• [Exercise materials]:

/-- Components of the inverse of the pasted 2-cell `(ψφ)_{b″}` of a composite ([SemiAnbd] Rmk 2.4.2):
the bridge `compEIso`, then `ψ_{e″}^*` of `φ_{ψ b″}⁻¹`, then `ψ_{b″}⁻¹`.
[cite: MochizukiSemiAnbd2006, Rem. 2.4.2 p.26] -/
theorem Hom.comp_φB_inv_app (ψ : Hom 𝒢'' 𝒢') (φ : Hom 𝒢' 𝒢) (b'' : 𝒢''.graph.Branch)
    (v'' : 𝒢''.graph.Vertex) (h'' : 𝒢''.graph.abuts b'' = some v'')
    (X : 𝒢.V ((ψ.comp φ).base.vertexMap v'')) :
    ((ψ.comp φ).φB b'' v'' h'').inv.app X =
      (ψ.over.compEIso φ.over (𝒢''.graph.edgeOf b'') (𝒢'.graph.edgeOf (ψ.base.branchMap b''))
          (ψ.base.edgeOf_branchMap b'').symm (𝒢.graph.edgeOf ((ψ.comp φ).base.branchMap b''))
          (φ.base.edgeOf_branchMap (ψ.base.branchMap b'')).symm).inv.app
          ((𝒢.pull ((ψ.comp φ).base.branchMap b'') ((ψ.comp φ).base.vertexMap v'')
            ((ψ.comp φ).base.abuts_branchMap b'' v'' h'')).pullback.obj X) ≫
        (ψ.φE (𝒢''.graph.edgeOf b'') (𝒢'.graph.edgeOf (ψ.base.branchMap b''))
            (ψ.base.edgeOf_branchMap b'').symm).pullback.map
          ((φ.φB (ψ.base.branchMap b'') (ψ.base.vertexMap v'')
            (ψ.base.abuts_branchMap b'' v'' h'')).inv.app X) ≫
        (ψ.φB b'' v'' h'').inv.app ((φ.φV (ψ.base.vertexMap v'')).pullback.obj X) := by
  show (ψ.over.compCell φ.over _ _ _ _ _ _ _ (ψ.φB b'' v'' h'')
    (φ.φB (ψ.base.branchMap b'') (ψ.base.vertexMap v'') (ψ.base.abuts_branchMap b'' v'' h''))).inv.app X = _
  simp only [HomOver.compCell, Iso.trans_inv, NatTrans.comp_app, isoWhiskerLeft_inv, whiskerLeft_app,
    pasteIso_inv_app]
  rfl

• [About this task]: What is needed is an exact copy of the lines above, from the one containing "((ψ.comp φ).base.abuts_branchMap b''" through the one containing "((φ.φB (ψ.base.branchMap b'')", with nothing added.

• [Your response]:
            ((ψ.comp φ).base.abuts_branchMap b'' v'' h'')).pullback.obj X) ≫
        (ψ.φE (𝒢''.graph.edgeOf b'') (𝒢'.graph.edgeOf (ψ.base.branchMap b''))
            (ψ.base.edgeOf_branchMap b'').symm).pullback.map
          ((φ.φB (ψ.base.branchMap b'') (ψ.base.vertexMap v'')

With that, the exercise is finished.